From my experience, it does some limited cleaning and it may remove sludge( none of the engines i used it on had sludge), but so far has had limited efficacy on varnish. If it is limited on varnish will it be limited against ring deposits as well?

To be fair and unbiased after running EC for 5000 miles, I ran BG109 hoping to clean up what HPL EC could not, and BG109 did not clean it either.

IMO, from my limited use of 6 quarts, I believe this product is best as preventative measure.

You will not get a shinny new engine specially at 2000 miles and IMO is not long enough time either, I have run it for up to 5K miles.

I have noticed better performance on a couple of the vehicles that the EC was used on.

I asked the question on what real world testing was done by the manufacturer of this product and so far have not seen a response. I'm truly curious.
The EC is designed to be fully compatible with typical/traditional oils, so it is not going to be as effective as running the HPL oils, but is clearly more cost effective. @High Performance Lubricants has said as much.
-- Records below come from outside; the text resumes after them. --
import Literature.NumberTheory.Automorphic.BrandtTraceNonEmbedding
import HarnessLib

/-!
# Eichler's trace formula for `tr B(n; p, M)` in Eichler–Selberg form

Topic `NumberTheory/Automorphic`; theorems only (no named fact, no `sorry`).  The capstone of
the Brandt-module side of the Eichler–Pizer trace identity: for a Brandt setup `S` of level
`(M, p)` with `M` squarefree and `p ∤ M`, granting Eichler's mass formula
(`brandtModule_massFormula`), for all `n ≥ 1` prime to `Mp`

`tr B(n) = δ(n = □) (p - 1) ψ(M)/12 + ½ Σ_{t² < 4n} Σ_f h_w((t² - 4n)/f²) μ_M(t, f, n) (2 - μ_p(t, f, n))`

(`XiSetup.trace_matrix_eq_eichlerSelberg`) — the hypothesis `hB` of
`traceIdentity_of_traceFormulas` — by assembling the mass term, the optimal-embedding count of
the elliptic terms (`XiSetup.sum_card_traceNormSet_div_eq_sum_hw_br`, and its vanishing at
non-embeddable `(t, n)`, `XiSetup.sum_hw_br_eq_zero_of_forall`), the resummation
`Σ h_w ∏ μ = Σ h_w ∏ m` (`sum_hw_es_eq_sum_hw_br`) and the evaluation of the Eichler–Selberg
local densities at squarefree level (`localDensity_squarefree_one_eq`).  (Takahashi's
`rank L = 1` granting the Eichler–Selberg trace formula and the mass formula follows in
`EllipticCurves/TakahashiRankOneOfTraceFormula.lean`.)

## References

* M. Eichler, *Zur Zahlentheorie der Quaternionen-Algebren*, J. reine angew. Math. 195 (1955),
  (the trace formula for Brandt matrices), [Eichler1955].
* A. Pizer, *Theta series and modular forms of level `p²M`*, Compositio Math. 40 (1980),
  Thm. 2.25 (2.8), [Pizer1980].
* R. Schoof, M. van der Vlugt, *Hecke operators and the weight distributions of certain codes*,
  JCTA 57 (1991), Thm. 2.2, [SchoofVandervlugt1991].
-/

noncomputable section

open Finset

namespace Literature.NumberTheory.Automorphic

open HeckeTraceFormulaGL2Level

namespace Brandt

/-! ### The Eichler–Selberg local densities at prime and squarefree level -/

section LocalDensity

variable {t : ℤ} {n : ℕ}

/-- **`ψ(M) = ∏_{q ∣ M} (q + 1)` for squarefree `M`.** [cite: SchoofVandervlugt1991, Thm. 2.2 (ψ)] -/
theorem dedekindPsi_squarefree {M : ℕ} (hsq : Squarefree M) :
    dedekindPsi M = ∏ q ∈ M.primeFactors, ((q : ℚ) + 1) := by
  have key : ∀ s : Finset ℕ, (∀ q ∈ s, q.Prime) → dedekindPsi (∏ q ∈ s, q) = ∏ q ∈ s, ((q : ℚ) + 1) := by
    intro s
    induction s using Finset.induction_on with
    | empty => intro _; rw [Finset.prod_empty, Finset.prod_empty, dedekindPsi_one]
    | insert a s ha ih =>
      intro hs
      have hap : a.Prime := hs a (Finset.mem_insert_self _ _)
      have hs' : ∀ q ∈ s, q.Prime := fun q hq => hs q (Finset.mem_insert_of_mem hq)
      have hne : (∏ q ∈ s, q) ≠ 0 := Finset.prod_ne_zero_iff.mpr fun q hq => (hs' q hq).ne_zero
      have hnd : ¬ a ∣ ∏ q ∈ s, q := by
        intro hd
        obtain ⟨q, hq, hqa⟩ := (Prime.dvd_finsetProd_iff (Nat.prime_iff.mp hap) _).mp hd
        exact ha (((Nat.prime_dvd_prime_iff_eq hap (hs' q hq)).mp hqa) ▸ hq)
      rw [Finset.prod_insert ha, Finset.prod_insert ha, mul_comm a, dedekindPsi_mul_prime hne hap hnd, ih hs', mul_comm]
  have := key M.primeFactors fun q hq => Nat.prime_of_mem_primeFactors hq
  rwa [Nat.prod_primeFactors_of_squarefree hsq] at this

/-- **The local density at level `1` is `1`.** [cite: SchoofVandervlugt1991, Thm. 2.2 (μ(t, f, n))] -/
theorem localDensity_one_one (t : ℤ) (f n : ℕ) : localDensity 1 1 t f n = 1 := by
  unfold localDensity
  have h1 : (1 : DirichletCharacter ℂ 1) (0 : ZMod 1) = 1 := MulChar.one_apply (isUnit_of_subsingleton _)
  simp [h1]

/-- A root of `x² - tx + n` modulo a prime `q ∤ n` is a unit modulo `q`. [folklore] -/
theorem isUnit_of_dvd_quad {q : ℕ} [hq : Fact q.Prime] (hn : n.Coprime q) {x : ZMod q}
    (hx : (q : ℤ) ∣ (x.val : ℤ) ^ 2 - t * x.val + n) : IsUnit x := by
  rw [isUnit_iff_ne_zero]
  rintro rfl
  rw [ZMod.val_zero] at hx
  simp only [Nat.cast_zero, ne_eq, OfNat.ofNat_ne_zero, not_false_eq_true, zero_pow, mul_zero, sub_self,
    zero_add, Int.natCast_dvd_natCast] at hx
  have := Nat.Coprime.eq_one_of_dvd (Nat.Coprime.symm hn) hx
  exact hq.out.one_lt.ne' this

/-- **The local density at a prime level**: `μ_q(t, f, n) = q + 1` if `q ∣ f`, `ρ_q(t, n)`
otherwise (`(n, q) = 1`, `f` a conductor). [cite: SchoofVandervlugt1991, Thm. 2.2 (μ(t, f, n))] -/
theorem localDensity_prime_one_eq {q : ℕ} (hq : q.Prime) (hn : n.Coprime q) (h : t ^ 2 < 4 * n) {f : ℕ}
    (hf : f ∈ ellipticConductors t n) :
    haveI : NeZero q := ⟨hq.ne_zero⟩
    localDensity q 1 t f n = ((esFactor q t n f : ℚ) : ℂ) := by
  classical
  haveI := Fact.mk hq
  haveI : NeZero q := ⟨hq.ne_zero⟩
  rw [localDensity_one_eq_card, esFactor]
  have hψ : dedekindPsi q ≠ 0 := (dedekindPsi_pos hq.ne_zero).ne'
  by_cases hqf : q ∣ f
  · rw [if_pos hqf, Nat.gcd_eq_left hqf, Nat.div_self hq.pos, dedekindPsi_prime hq, dedekindPsi_one, div_one]
    -- exactly one (unit) solution modulo `q` of `q² ∣ x² - tx + n`
    have hcard : (Finset.univ.filter fun x : ZMod q =>
        ((q * q : ℕ) : ℤ) ∣ (x.val : ℤ) ^ 2 - t * x.val + n ∧ IsUnit x).card = 1 := by
      rw [← card_sq_dvd_eq_one h hq hf hqf]
      symm
      refine Finset.card_bij (fun x _ => (x : ZMod q)) (fun x hx => ?_) (fun x hx y hy hxy => ?_) (fun y hy => ?_)
      · rw [Finset.mem_filter, Finset.mem_range] at hx
        rw [Finset.mem_filter]
        have hv : (x : ZMod q).val = x := ZMod.val_cast_of_lt hx.1
        refine ⟨Finset.mem_univ _, by rw [hv]; exact hx.2, isUnit_of_dvd_quad (t := t) hn ?_⟩
        rw [hv]
        exact (Int.natCast_dvd_natCast.mpr (dvd_mul_right q q) : (q : ℤ) ∣ ((q * q : ℕ) : ℤ)).trans hx.2
      · have h₁ := Finset.mem_range.mp (Finset.mem_filter.mp hx).1
        have h₂ := Finset.mem_range.mp (Finset.mem_filter.mp hy).1
        have := congrArg ZMod.val hxy
        rwa [ZMod.val_cast_of_lt h₁, ZMod.val_cast_of_lt h₂] at this
      · refine ⟨y.val, ?_, ZMod.natCast_zmod_val y⟩
        rw [Finset.mem_filter, Finset.mem_range]
        exact ⟨ZMod.val_lt y, (Finset.mem_filter.mp hy).2.1⟩
    rw [hcard]; push_cast; ring
  · rw [if_neg hqf, (hq.coprime_iff_not_dvd.mpr hqf).gcd_eq_one, Nat.div_one, div_self hψ]
    have hcard : (Finset.univ.filter fun x : ZMod q =>
        ((q * 1 : ℕ) : ℤ) ∣ (x.val : ℤ) ^ 2 - t * x.val + n ∧ IsUnit x).card = rho q t n := by
      rw [rho_eq_card_zmod]
      refine Finset.card_bij (fun x _ => x) (fun x hx => ?_) (fun x _ y _ hxy => hxy) (fun y hy => ⟨y, ?_, rfl⟩)
      · rw [Finset.mem_filter] at hx ⊢
        refine ⟨Finset.mem_univ _, ?_⟩
        have := (dvd_quad_iff_zmod t n x.val).mp (by simpa using hx.2.1)
        simpa [ZMod.natCast_zmod_val] using this
      · rw [Finset.mem_filter] at hy ⊢
        have hd : (q : ℤ) ∣ (y.val : ℤ) ^ 2 - t * y.val + n := by
          rw [dvd_quad_iff_zmod t n y.val]; simpa [ZMod.natCast_zmod_val] using hy.2
        exact ⟨Finset.mem_univ _, by simpa using hd, isUnit_of_dvd_quad hn hd⟩
    rw [hcard]; push_cast; ring

/-- **The local density at a squarefree level is the product of the prime local densities.** [cite: SchoofVandervlugt1991, Thm. 2.2 (μ(t, f, n)); multiplicativity] -/
theorem localDensity_squarefree_one_eq {M : ℕ} [NeZero M] (hsq : Squarefree M) (hn : n.Coprime M)
    (h : t ^ 2 < 4 * n) {f : ℕ} (hf : f ∈ ellipticConductors t n) :
    localDensity M 1 t f n = ((∏ q ∈ M.primeFactors, esFactor q t n f : ℚ) : ℂ) := by
  have hfΔ : (f : ℤ) ^ 2 ∣ t ^ 2 - 4 * n := sq_dvd_of_mem_ellipticConductors hf
  have key : ∀ (s : Finset ℕ), (∀ q ∈ s, q.Prime) → (∀ q ∈ s, n.Coprime q) →
      ∀ (N : ℕ) [NeZero N], N = ∏ q ∈ s, q → localDensity N 1 t f n = ((∏ q ∈ s, esFactor q t n f : ℚ) : ℂ) := by
    intro s
    induction s using Finset.induction_on with
    | empty =>
      intro _ _ N _ hN
      rw [Finset.prod_empty] at hN
      subst hN
      rw [localDensity_one_one]; simp
    | insert a s ha ih =>
      intro hs hns N _ hN
      have hap : a.Prime := hs a (Finset.mem_insert_self _ _)
      have hs' : ∀ q ∈ s, q.Prime := fun q hq => hs q (Finset.mem_insert_of_mem hq)
      have hns' : ∀ q ∈ s, n.Coprime q := fun q hq => hns q (Finset.mem_insert_of_mem hq)
      haveI : NeZero (∏ q ∈ s, q) := ⟨Finset.prod_ne_zero_iff.mpr fun q hq => (hs' q hq).ne_zero⟩
      haveI : NeZero a := ⟨hap.ne_zero⟩
      have hcop : (∏ q ∈ s, q).Coprime a := by
        refine Nat.Coprime.symm ((Nat.Prime.coprime_iff_not_dvd hap).mpr fun hd => ?_)
        obtain ⟨q, hq, hqa⟩ := (Prime.dvd_finsetProd_iff (Nat.prime_iff.mp hap) _).mp hd
        exact ha (((Nat.prime_dvd_prime_iff_eq hap (hs' q hq)).mp hqa) ▸ hq)
      rw [Finset.prod_insert ha, mul_comm] at hN
      subst hN
      rw [localDensity_one_mul hcop hfΔ, ih hs' hns' _ rfl, localDensity_prime_one_eq hap (hns a (Finset.mem_insert_self _ _)) h hf,
        Finset.prod_insert ha]
      push_cast; ring
  exact key M.primeFactors (fun q hq => Nat.prime_of_mem_primeFactors hq)
    (fun q hq => hn.coprime_dvd_right (Nat.dvd_of_mem_primeFactors hq)) M
    (Nat.prod_primeFactors_of_squarefree hsq).symm

end LocalDensity

/-! ### The mass term -/

section Mass

variable {M p : ℕ}

/-- **The mass of a Brandt setup of level `(M, p)`** (`M` squarefree), granting Eichler's mass
formula: `Σ_i 1/w_i = (p - 1) ψ(M)/12`. [cite: VignerasLNM800, Ch. V §2 Cor. 2.3] -/
theorem XiSetup.sum_inv_weight_eq (S : XiSetup M p) [Fintype (ClassSet S.O)] (hM : M ≠ 0) (hsq : Squarefree M)
    (hp : p.Prime) (hmass : brandtModule_massFormula) :
    ∑ i, (1 : ℚ) / weight S.O i = ((p : ℚ) - 1) * dedekindPsi M / 12 := by
  classical
  have h := hmass M p S.toEichlerPackage (Nat.pos_of_ne_zero hM) hp.squarefree
  -- the two index types and weights agree
  have hO : IsZOrder S.toEichlerPackage.O := S.toEichlerPackage.isEichlerOrder.isZOrder
  have hri := rightIdeals_eq_invertibleRightIdeals_of_isTotallyDefinite S.isTotallyDefinite hO
  let e : ClassSet S.O ≃ S.toEichlerPackage.brandtData.ι := ClassSet.equivRightIdealClass hri
  have hsum : ∑ i : S.toEichlerPackage.brandtData.ι, (1 : ℚ) / S.toEichlerPackage.brandtData.w i =
      ∑ i : ClassSet S.O, (1 : ℚ) / weight S.O i := by
    rw [← Fintype.sum_equiv e (fun i => (1 : ℚ) / weight S.O i) (fun j => (1 : ℚ) / S.toEichlerPackage.brandtData.w j)
      (fun i => by rw [show S.toEichlerPackage.brandtData.w (e i) = weight S.O i from
        BrandtData.ofOrder_w_equivRightIdealClass _ hri i])]
  rw [← hsum, h, hp.primeFactors, Finset.prod_singleton, dedekindPsi_squarefree hsq]
  have hexp : ∀ q ∈ M.primeFactors, (q : ℚ) ^ (M.factorization q - 1) * ((q : ℚ) + 1) = (q : ℚ) + 1 := by
    intro q hq
    have h1 : M.factorization q = 1 := le_antisymm (hsq.natFactorization_le_one q)
      (((Nat.prime_of_mem_primeFactors hq).dvd_iff_one_le_factorization hM).mp (Nat.dvd_of_mem_primeFactors hq))
    rw [h1]; simp
  rw [Finset.prod_congr rfl hexp]
  ring

end Mass

/-! ### The trace formula -/

section Trace

variable {M p : ℕ}

/-- **The `t`-th elliptic term**: for `t² < 4n`, `(n, Mp) = 1`,
`Σ_i #{x ∈ O_L(I_i) : (trd, nrd)(x) = (t, n)}/(2wᵢ) = ½ Σ_f h_w((t² - 4n)/f²) μ_M(t,f,n) (2 - μ_p(t,f,n))`. [cite: Eichler1955, §8; Pizer1980, Thm. 2.25 (2.8)] -/
theorem XiSetup.ellipticTerm_eq (S : XiSetup M p) [Fintype (ClassSet S.O)] [NeZero M] (hsq : Squarefree M)
    (hp : p.Prime) (hpM : ¬ p ∣ M) {n : ℕ} (hn : n.Coprime (M * p)) {t : ℤ} (ht : t ^ 2 < 4 * n) :
    ((∑ i, (Nat.card (traceNormSet i.rep (t : ℚ) (n : ℚ)) : ℚ) / (2 * weight S.O i) : ℚ) : ℂ) =
      (1 / 2 : ℂ) * ∑ f ∈ ellipticConductors t n,
        (weightedClassNumber ((t ^ 2 - 4 * n) / (f : ℤ) ^ 2) : ℂ) *
          (localDensity M 1 t f n * (2 - localDensity p 1 t f n)) := by
  have hM : M ≠ 0 := NeZero.ne M
  haveI : NeZero p := ⟨hp.ne_zero⟩
  -- the Eichler–Selberg side in terms of `esFactor`
  have hES : ∑ f ∈ ellipticConductors t n, (weightedClassNumber ((t ^ 2 - 4 * n) / (f : ℤ) ^ 2) : ℂ) *
        (localDensity M 1 t f n * (2 - localDensity p 1 t f n)) =
      ((∑ f ∈ ellipticConductors t n, hw t n f *
        ((∏ q ∈ M.primeFactors, esFactor q t n f) * (2 - esFactor p t n f)) : ℚ) : ℂ) := by
    push_cast
    refine Finset.sum_congr rfl fun f hf => ?_
    rw [localDensity_squarefree_one_eq hsq (Nat.Coprime.coprime_mul_right_right hn) ht hf,
      localDensity_prime_one_eq hp (Nat.Coprime.coprime_mul_left_right hn) ht hf, hw]
    push_cast
    ring
  rw [hES, sum_hw_es_eq_sum_hw_br ht hp M.primeFactors (fun q hq => Nat.prime_of_mem_primeFactors hq)
    (fun h => hpM (Nat.dvd_of_mem_primeFactors h))]
  -- the Brandt side
  by_cases hex : ∃ γ : S.D, reducedTrace ℚ S.D γ = t ∧ reducedNorm ℚ S.D γ = n
  · obtain ⟨γ, hγt, hγn⟩ := hex
    have H : GammaHyp γ t n := ⟨S.hdiv, hγt, hγn, ht⟩
    rw [S.sum_card_traceNormSet_div_eq_sum_hw_br hM hsq hp hpM H]
    push_cast; ring
  · push Not at hex
    rw [S.sum_card_traceNormSet_div_eq_zero (fun x hx => hex x hx), S.sum_hw_br_eq_zero_of_forall hp ht hex]
    push_cast; ring

/-- **Eichler's trace formula for the Brandt matrices of a setup of level `(M, p)`, `M`
squarefree, in Eichler–Selberg form** (granting the mass formula): for `n ≥ 1` prime to `Mp`,
`tr B(n) = δ(n = □)(p - 1)ψ(M)/12 + ½ Σ_{t² < 4n} Σ_f h_w((t² - 4n)/f²) μ_M(t,f,n)(2 - μ_p(t,f,n))`. [cite: Eichler1955, §8; Pizer1980, Thm. 2.25 (2.8), p. 359; VignerasLNM800, Ch. V §2 Prop. 2.4] -/
theorem XiSetup.trace_matrix_eq_eichlerSelberg (S : XiSetup M p) [Fintype (ClassSet S.O)] [NeZero M]
    (hsq : Squarefree M) (hp : p.Prime) (hpM : ¬ p ∣ M) (hmass : brandtModule_massFormula)
    (n : ℕ) (hn0 : 0 < n) (hn : n.Coprime (M * p)) :
    (((Brandt.matrix S.O n).trace : ℤ) : ℂ) =
      (if IsSquare n then ((p : ℂ) - 1) * (dedekindPsi M : ℂ) / 12 else 0) +
        (1 / 2 : ℂ) *
          ∑ t ∈ (Finset.Icc (-(2 * n : ℤ)) (2 * n)).filter (fun t : ℤ => t ^ 2 < 4 * (n : ℤ)),
            ∑ f ∈ ellipticConductors t n,
              (weightedClassNumber ((t ^ 2 - 4 * n) / (f : ℤ) ^ 2) : ℂ) *
                (localDensity M 1 t f n * (2 - localDensity p 1 t f n)) := by
  have hM : M ≠ 0 := NeZero.ne M
  have hQ := S.trace_matrix_eq_mass_add_sum hn0.ne'
  have hQC := congrArg (fun x : ℚ => (x : ℂ)) hQ
  beta_reduce at hQC
  push_cast at hQC
  rw [hQC, S.sum_inv_weight_eq hM hsq hp hmass, Finset.mul_sum]
  congr 1
  · split_ifs <;> push_cast <;> ring
  · refine Finset.sum_congr rfl fun t ht => ?_
    rw [Finset.mem_filter] at ht
    have := S.ellipticTerm_eq hsq hp hpM hn ht.2
    push_cast at this
    exact this

end Trace

end Brandt

end Literature.NumberTheory.Automorphic

end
I would not expect the EC to do much in 5,000 miles, the esters slowly remove layers of accumulated hydrocarbon deposits (think of it like peeling layers off an onion), this is an extremely slow process and it is not likely to produce visible results over what one would probably expect. AutoRX used a similar mechanism and I recall a lot of people being PO'd that it didn't seem to be working, perhaps not appreciating the amount of time truly required.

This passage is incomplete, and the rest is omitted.